We will solve for the cooling of hot dike that was emplaced into cooler country rock. The method we are using is a simple explicit 1D finite differences scheme. This script also shows how we can record the temperature throught time at a certain distance from the dike country rock interface

First we load some useful libraries

[1]:
import numpy as np
import matplotlib.pyplot as plt
from matplotlib import animation
from matplotlib.patches import Rectangle
from IPython.display import HTML

Next we define some physics constants

[2]:
L       = 100           # Length of modeled domain [m]
Tmagma  = 1200          # Temperature of magma [C]
Trock   = 300           # Temperature of country rock [C]
kappa   = 1e-6          # Thermal diffusivity of rock [m2/s]
W       = 5;            # Width of dike [m]
day     = 60*60*24       # # seconds per day
dt      = 1*day         # Timestep [s]

and some numerical constants constants

[10]:
nx      = 201                                          # Number of gridpoints in x-direction
nt      = 500                                          # Number of timesteps to compute
Xvec,dx = np.linspace(-L/2, L/2, nx,  retstep=True)    # X coordinate vector, constant spacing
beta    = kappa*dt/dx**2
Time    = np.arange(0,nt*dt, dt)

Set the initial conditions

[11]:
T_init  = np.ones(nx)*Trock;              # everything is cold initially
T_init[np.nonzero(np.abs(Xvec) <= W/2)] = Tmagma   # and hot where the dike is
time    = 0

Make a function that computes temperature

[12]:
# hide: the code in this cell is hidden by the author
[13]:
# write a function that solves for temperature!

#def fdm_solve(Told):
#    Tnew=Told.copy()
#    for i in range(1,len(Xvec)-1):
#        Tnew[i] = ???
#    return Tnew
[14]:
# temperature close to dike
# x_test = 5 + W/2
# idx = ??? find index closest to 5m from dike/country rock interface
# T_x     = np.empty(Time.shape) # initialize T_x array for storing temp at this point through time
# T_x[:]  = np.nan
[15]:
# hide: the code in this cell is hidden by the author

Compute and visualize everything

[16]:
# First set up the figure, the axis, and the plot element we want to animate
fig, (ax1, ax2) = plt.subplots(2, 1, figsize=(10,7.5))

# prepare axes

# temperature (space)
ax1.set_xlim(-L/2, L/2)
ax1.set_ylim(0, Tmagma)

ax1.add_patch(Rectangle((-W/2, 0), W, 1200, alpha=0.5, color='tab:red'))
line, = ax1.plot([], [], lw=1)
marker, = ax1.plot(Xvec[idx], Trock,  marker='o', markersize=5, color="red", alpha=0.5)

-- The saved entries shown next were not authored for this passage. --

/-- **`182700x1` is ADDITIVE at `3` and on the cell (G) ∧ ss, IN THE KERNEL**: `3 ∣ Δ`, `3 ∣ c₄`; `C • V^{(-3)} = E` (`[u, r, s, t] = [1, 0, 0, 0]`) with
`V` globally minimal, `3 ∤ Δ(V)`, `#Ṽ(𝔽₃) = 7` (`a₃(V) = -3`, supersingular), whence `TypeG`, `SubGord`, `SubGss` at `3` (g13's block, unchanged).
[cite: SilvermanAEC2009, VII.5 Prop. 5.1 (a), (c)] [cite: Delbourgo1998, §1.5 (G)] [cite: Cremona2006, Table 1 (Cremona label 182700x1)] -/
theorem subGss_three_182700x1 {W : WeierstrassCurve ℚ} [W.IsElliptic] [W.IsGloballyMinimal] (hWeq : W = (⟨0, 0, 0, -9000, 418500⟩ : WeierstrassCurve ℚ)) :
    Addv W 3 ∧ SubGss W 3 := by
  subst hWeq
  haveI := isElliptic_sV182700x1
  haveI := isGloballyMinimal_sV182700x1
  have hIW : integralModelInt (⟨0, 0, 0, -9000, 418500⟩ : WeierstrassCurve ℚ) = (⟨0, 0, 0, -9000, 418500⟩ : WeierstrassCurve ℤ) :=
    integralModelInt_eq_of_map_eq _ (map_mk_int 0 0 0 (-9000) 418500)
  have hadd : Addv (⟨0, 0, 0, -9000, 418500⟩ : WeierstrassCurve ℚ) 3 := Additive.addv_of_intModel hIW 3 (by decide +kernel) (by decide +kernel)
  have hIV : integralModelInt (⟨0, 0, 0, -1000, -15500⟩ : WeierstrassCurve ℚ) = (⟨0, 0, 0, -1000, -15500⟩ : WeierstrassCurve ℤ) :=
    integralModelInt_eq_of_map_eq _ (map_mk_int 0 0 0 (-1000) (-15500))
  have hcV : Nat.card ((((⟨0, 0, 0, -1000, -15500⟩ : WeierstrassCurve ℤ)).map (Int.castRingHom (ZMod 3))).toAffine.Point) = 7 := by
    have h := natCard_point_eq_countPoints 0 0 0 (-1000) (-15500) 3 (by norm_num) (by decide +kernel)
    have h' : countPoints [0, 0, 0, -1000, -15500] 3 = 7 := countPoints_eq_of_fast (by decide +kernel)
    exact_mod_cast h.trans h'
  have hgood : GoodSS (⟨0, 0, 0, -1000, -15500⟩ : WeierstrassCurve ℚ) 3 := Supersingular.goodSS_of_intModel 3 hIV (by decide +kernel) hcV (by decide)
  have hVW : (⟨1, (0 : ℚ), (0 : ℚ), (0 : ℚ)⟩ : VariableChange ℚ) • (⟨0, 0, 0, -1000, -15500⟩ : WeierstrassCurve ℚ).quadraticTwist (-3) =
      (⟨0, 0, 0, -9000, 418500⟩ : WeierstrassCurve ℚ) := by
    ext <;> simp [WeierstrassCurve.variableChange_a₁, WeierstrassCurve.variableChange_a₂,
      WeierstrassCurve.variableChange_a₃, WeierstrassCurve.variableChange_a₄, WeierstrassCurve.variableChange_a₆,
      WeierstrassCurve.quadraticTwist, WeierstrassCurve.b₂, WeierstrassCurve.b₄, WeierstrassCurve.b₆] <;> norm_num
  obtain ⟨C, hC⟩ := exists_variableChange_quadraticTwist_symm (⟨0, 0, 0, -9000, 418500⟩ : WeierstrassCurve ℚ)
    (⟨0, 0, 0, -1000, -15500⟩ : WeierstrassCurve ℚ) (d := (-3 : ℚ)) (by norm_num) ⟨_, hVW⟩
  have hC' : C • (⟨0, 0, 0, -9000, 418500⟩ : WeierstrassCurve ℚ).quadraticTwist ((-1 : ℚ) ^ ((3 : ℕ) / 2) * (3 : ℕ)) =
      (⟨0, 0, 0, -1000, -15500⟩ : WeierstrassCurve ℚ) := by
    rw [O5.pstar_three]; exact hC
  have hG : TypeG (⟨0, 0, 0, -9000, 418500⟩ : WeierstrassCurve ℚ) 3 := (typeG_three_iff_good_twist _ hadd _ C hC').mpr hgood.1
  exact ⟨hadd, (O5.subGss_three_iff_subGord_and_goodSS_twist _ hadd _ C hC).mpr
    ⟨subGord_three_of_typeG_of_addv _ hG hadd, hgood⟩⟩

/-- `Δ(E₀) = -29005452000000 = -2^8·3^6·5^6·7^3·29` on the integer equation of `182700x1`. [cite: Cremona2006, Table 1 (Cremona label 182700x1)] -/
theorem Δ_eq_182700x1 : (⟨0, 0, 0, -9000, 418500⟩ : WeierstrassCurve ℤ).Δ = -29005452000000 := by
  norm_num [WeierstrassCurve.Δ, WeierstrassCurve.b₂, WeierstrassCurve.b₄, WeierstrassCurve.b₆, WeierstrassCurve.b₈]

timeLabel=ax1.text(0.02,0.98,'Time: ',transform=ax1.transAxes,va='top')
ax1.set_xlabel('X (m)')
ax1.set_ylabel('Temperature ($^{\circ}$C)')


#temperature (time)
ax2.set_xlim(0, Time[-1]/day)
ax2.set_ylim(0, Tmagma)
evo,  = ax2.plot([],[],lw=1)
ax2.set_xlabel('Time (day)')
ax2.set_ylabel('Temperature ($^{\circ}$C)')
tempLabel=ax2.text(0.02,0.98,'Marker temperature: ',transform=ax2.transAxes,va='top')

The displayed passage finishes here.